Visual Question Answering~(VQA) is an important task in multimodal AI, which requires models to understand and reason on knowledge present in visual and textual data. However, most of the current VQA datasets and models are primarily focused on English and a few major world languages, with images that are Western-centric. While recent efforts have tried to increase the number of languages covered on VQA datasets, they still lack diversity in low-resource languages. More importantly, some datasets extend the text to other languages, either via translation or some other approaches, but usually keep the same images, resulting in narrow cultural representation. To address these limitations, we create CVQA, a new Culturally-diverse Multilingual Visual Question Answering benchmark dataset, designed to cover a rich set of languages and regions, where we engage native speakers and cultural experts in the data collection process. CVQA includes culturally-driven images and questions from across 28 countries in four continents, covering 26 languages with 11 scripts, providing a total of 9k questions. We benchmark several Multimodal Large Language Models (MLLMs) on CVQA, and we show that the dataset is challenging for the current state-of-the-art models. This benchmark will serve as a probing evaluation suite for assessing the cultural bias of multimodal models and hopefully encourage more research efforts towards increasing cultural awareness and linguistic diversity in this field.
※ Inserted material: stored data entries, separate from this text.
import Summits.HubbardSuperconductivity.HubbardSuperconductivity.Theorems.AnisotropyChordSpinMonotoneTwoMagnonRookGraph
import Summits.HubbardSuperconductivity.HubbardSuperconductivity.Theorems.AnisotropyChordSpinMonotoneTwoMagnonRook

/-!
# Route `AnisotropyChord`: the two-magnon sector on an ABELIAN CAYLEY GRAPH = the punctured one-body
# problem in the relative coordinate (tree-side anchor of the theory seat's `(MOM)` programme)

`G = Cay(Γ, S)` on a finite additive commutative group (`x ∼ y ↔ y − x ∈ S`, `0 ∉ S = −S`; tori,
rook graphs, circulants, two-ring ladders).  Translations are automorphisms (`cayley_adj_addRight`,
`cayley_isVertexTransitive`), so an `Aut`-invariant two-magnon vector (every sector ground state,
`sectorGS_comp_eq_self`) is a function of the relative coordinate, `f(e_x + e_y) = φ(y − x)`, `φ` even
(`cayley_pair_eq_relative`, `cayley_relative_even`); `H(Δ) f = E f` becomes the PUNCTURED equation
`E φ(r) = −Δ(|E(G)|/4 − k + [r ∈ S]) φ(r) − Σ_{s ∈ S, r+s ≠ 0} φ(r + s)` on `Γ ∖ {0}`
(`cayley_relative_eigen`; `(L_X + (1−Δ)κ)φ = E_rel φ`, the form studied by the theory seat
`hubbard-h0-rotor-theory-1`, cycles 4–5: `(MOM)`, `(PR)`, S1, `AbelianCayleyPunctureMonotone`), and
flat overlap / norm are relative-coordinate sums (`cayley_flat_sum`, `cayley_norm_sum`,
`cayley_flatOverlap_sq`).  Consequently **TM-VT on `Cay(Γ, S)` follows from flat-overlap monotonicity
of the punctured problem** (`cayley_twoMagnon_condensate_monotone_of_puncture`, the conjecture stated
inline as a hypothesis).  No definition is introduced; no monotonicity is claimed unconditionally.
-/

set_option linter.dupNamespace false

noncomputable section

namespace Summit.HubbardSuperconductivity.HubbardSuperconductivity.Theorems.AnisotropyChord.TwoMagnon

open Matrix Complex Finset
open Literature.MathematicalPhysics.QuantumLattice
open Literature.Combinatorics.SimpleGraph (IsVertexTransitive)
open Literature.Combinatorics.SimpleGraph.RankThreeStronglyRegular (isRegularOfDegree_of_isVertexTransitive)
open Summit.HubbardSuperconductivity.HubbardSuperconductivity.Theorems.PolyaSchurPairBoson (xxz_sector_perronFrobenius)

variable {Γ : Type*} [AddCommGroup Γ] [Fintype Γ] [DecidableEq Γ]

section Cayley

variable {G : SimpleGraph Γ} {S : Finset Γ}

omit [Fintype Γ] [DecidableEq Γ] in
/-- Translations are automorphisms of a Cayley graph. [folklore] -/
theorem cayley_adj_addRight (hadj : ∀ x y : Γ, G.Adj x y ↔ y - x ∈ S) (v x y : Γ) :
    G.Adj (Equiv.addRight v x) (Equiv.addRight v y) ↔ G.Adj x y := by
  rw [hadj, hadj]
  show y + v - (x + v) ∈ S ↔ y - x ∈ S
  rw [add_sub_add_right_eq_sub]

omit [Fintype Γ] [DecidableEq Γ] in
/-- **A Cayley graph is vertex-transitive** (translations). [folklore] -/
theorem cayley_isVertexTransitive (hadj : ∀ x y : Γ, G.Adj x y ↔ y - x ∈ S) :
    IsVertexTransitive G := by
  intro x y
  refine ⟨{ toEquiv := Equiv.addRight (y - x), map_rel_iff' := fun {a b} => cayley_adj_addRight hadj _ a b },
    ?_⟩
  exact add_sub_cancel x y

variable {f : (Γ → Fin 2) → ℂ}

omit [Fintype Γ] in
/-- **Translation-invariant two-magnon vectors are functions of the relative coordinate**:
`f(e_x + e_y) = f(e_0 + e_{y−x})`. [folklore] -/
theorem cayley_pair_eq_relative (hadj : ∀ x y : Γ, G.Adj x y ↔ y - x ∈ S)
    (hfix : ∀ π : Γ ≃ Γ, (∀ x y, G.Adj (π x) (π y) ↔ G.Adj x y) → ∀ σ, f (σ ∘ π) = f σ)
    (x y : Γ) :
    f (Pi.single x 1 + Pi.single y 1) = f (Pi.single 0 1 + Pi.single (y - x) 1) := by
  have h := hfix (Equiv.addRight x) (cayley_adj_addRight hadj x) (Pi.single x 1 + Pi.single y 1)
  rw [pair_comp_equiv] at h
  have hx : (Equiv.addRight x).symm x = 0 := by rw [Equiv.symm_apply_eq]; exact (zero_add x).symm
  have hy : (Equiv.addRight x).symm y = y - x := by rw [Equiv.symm_apply_eq]; exact (sub_add_cancel y x).symm
  rw [hx, hy] at h
  exact h.symm

omit [Fintype Γ] in
/-- The relative-coordinate profile is even: `f(e_0 + e_{−r}) = f(e_0 + e_r)`. [folklore] -/
theorem cayley_relative_even (hadj : ∀ x y : Γ, G.Adj x y ↔ y - x ∈ S)
    (hfix : ∀ π : Γ ≃ Γ, (∀ x y, G.Adj (π x) (π y) ↔ G.Adj x y) → ∀ σ, f (σ ∘ π) = f σ)
    (r : Γ) :
    f (Pi.single 0 1 + Pi.single (-r) 1) = f (Pi.single 0 1 + Pi.single r 1) := by
  rw [pair_comm (0 : Γ) (-r), cayley_pair_eq_relative hadj hfix (-r) 0, sub_neg_eq_add, zero_add]
/-!
# Crux `FoolingMeasure` (stmt-PneNP-19727) — p4 g11: the TRIPARTITE CUT WALL (B8) for the transversal engine

Seat pnp-ideate-p4 (planner; lens «barrier inversion», applied at crux level), generation 11.  Companion memo:
`Cruxes/FoolingMeasure/BarrierNotesP4g11.md` (§1–§2 = this file in prose, tightness, the window-end form).
Sorry-free; imports only `Theorems/…` of the route (never another crux workfile).

HONEST FRAMING.  Elementary counting about the HYPOTHESIS of one engine (the uniform transversal measure,
`AeaCutRectanglesTransversalEngine` / `AeaCutRectanglesFixedCutFooling.foolingMeasure_of_spreadSystem`, and its
robust version `Cruxes/FoolingMeasure/RobustEngine.lean`) for ONE crux (X1 = `AeaCutRectangles.FoolingMeasure`) of a
FRONTIER route (a rung of Fagin's complement ladder: NON-3-COL ∉ monadic-Σ¹₁ with built-in successor, via AEA cut
rectangles).  Nothing here bears on P vs NP.

## What is proved

§1 `exists_cut_few_inside` — pure finite combinatorics.  A family `e : ι → Sym2 V` of loopless pairs, properly
   3-coloured by `κ : V → Fin 3` (every pair bichromatic), `2h ≤ |V| ≤ 3h`: some `h`-set `B ⊆ V` has
   `#{i : e i ⊆ B} · 3|V| ≤ |ι| · (3h − |V|)`; at `h = |V|/2` at most `|ι|/6` pairs inside.  Proof: if a colour
   class has `≥ h` vertices take `B` inside it (no pair inside); else for every ORDERED pair of colours `(a,b)`
   the set `X_a ∪ (the h − |X_a| vertices of X_b lightest towards X_a)` holds `≤ N_ab (h − |X_a|)/|X_b|` pairs
   (`AeaCutRectanglesSparseCoreLemmaSix.exists_subset_small_weight`); summing the two orientations per colour pair
   and AM–HM over the three class-pair sizes (`amhm_aux`, `six_orient_contra`) gives the bound.  This is the
   lead prover's support-graph argument of p573995 (`halfSparse_of_core_lt_three`: a 3-colourable core has a
   half spanning ≤ |core|/6 edges) run for an arbitrary properly coloured PAIR FAMILY and a RELATIVE size `h`.
§2 `splitUnits_le_of_witness` / `_of_colorable_off` / `_of_D2` / `_of_robustD2` — for a system `π` of `m` units
   of two loopless pairs on `Fin n` and a 3-colouring of `Γ − π_J` (a D2-witness, `J = {i}`; a `D2ᵣ`-witness,
   `|J| = r`), some `h`-set splits (`AeaCutRectanglesClassCuts.splitUnits`) at most
   `|J| + 2(m − |J|)(3h − n)/(3n)` units, for every `h` with `2h ≤ n ≤ 3h`.
§3 `three_mul_demand_le_of_exactSpreadAt` — in the VERBATIM shape of the landed spread reduction at one `n ≥ 2`
   with `ε·n ≥ 1/2`: D1 ∧ D2 ∧ SPREAD(T = (n/2)·log₂ n + C·n on the ε-window) force **`3T ≤ m + 2`**, i.e.
   `m ≥ (3/2)·n·log₂ n + 3C·n − 2`; robust: `three_mul_le_of_spreadAt_half_robust`, `3T ≤ m + 2r` under `D2ᵣ`.
   (g5 UNIT FLOOR `P4g5.exists_bisection_splits_le_half`: `m ≥ n·log₂ n + 2Cn`; random bisection: `(8/3)T`.)
   The general `h` of §2 gives at the window end `h = (1/2 − ε)n`: `m − r ≥ 3(T − r)/(1 − 6ε)` (memo §2), so
   SPREAD on the full window is impossible for `ε ≥ 1/6` whatever `m` (known in substance since g3 (3a)).

TIGHT: uniformly random pairs between three balanced classes have `≈ |ι|(3h − n)/(3n)` pairs inside EVERY
`h`-set built from classes, and `K₃^{×k}`-overlay witnesses give exactly `|ι|/6` at `h = n/2` (memo §1.3); so
the single-witness class-cut method caps at the unit fraction `1/3` of `m` and cannot by itself refute SPREAD for
`m ≥ 3T` — the engine's NO-SPREAD question (memo §3) needs D1, which no wall so far uses.
-/

set_option linter.dupNamespace false
set_option linter.unusedSectionVars false
set_option autoImplicit false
Thu 12 Dec. 16:10 - 16:30 PST

LINGOLY: A Benchmark of Olympiad-Level Linguistic Reasoning Puzzles in Low Resource and Extinct Languages

Andrew M. Bean · Simeon Hellsten · Harry Mayne · Jabez Magomere · Ethan Chi · Ryan Chi · Scott Hale · Hannah Rose Kirk

In this paper, we present the LingOly benchmark, a novel benchmark for advanced reasoning abilities in large language models. Using challenging Linguistic Olympiad puzzles, we evaluate (i) capabilities for in-context identification and generalisation of linguistic patterns in very low-resource or extinct languages, and (ii) abilities to follow complex task instructions. The LingOly benchmark covers more than 90 mostly low-resource languages, minimising issues of data contamination, and contains 1,133 problems across 6 formats and 5 levels of human difficulty. We assess performance with both direct accuracy and comparison to a no-context baseline to penalise memorisation. Scores from 11 state-of-the-art LLMs demonstrate the benchmark to be challenging, and models perform poorly on the higher difficulty problems. On harder problems, even the top model only achieved 35.3% accuracy, 21.7% improvement over the no-context baseline. Large closed models typically outperform open models, and in general, the higher resource the language, the better the scores. These results indicate, in absence of memorisation, true multi-step out-of-domain reasoning remains a challenge for current language models.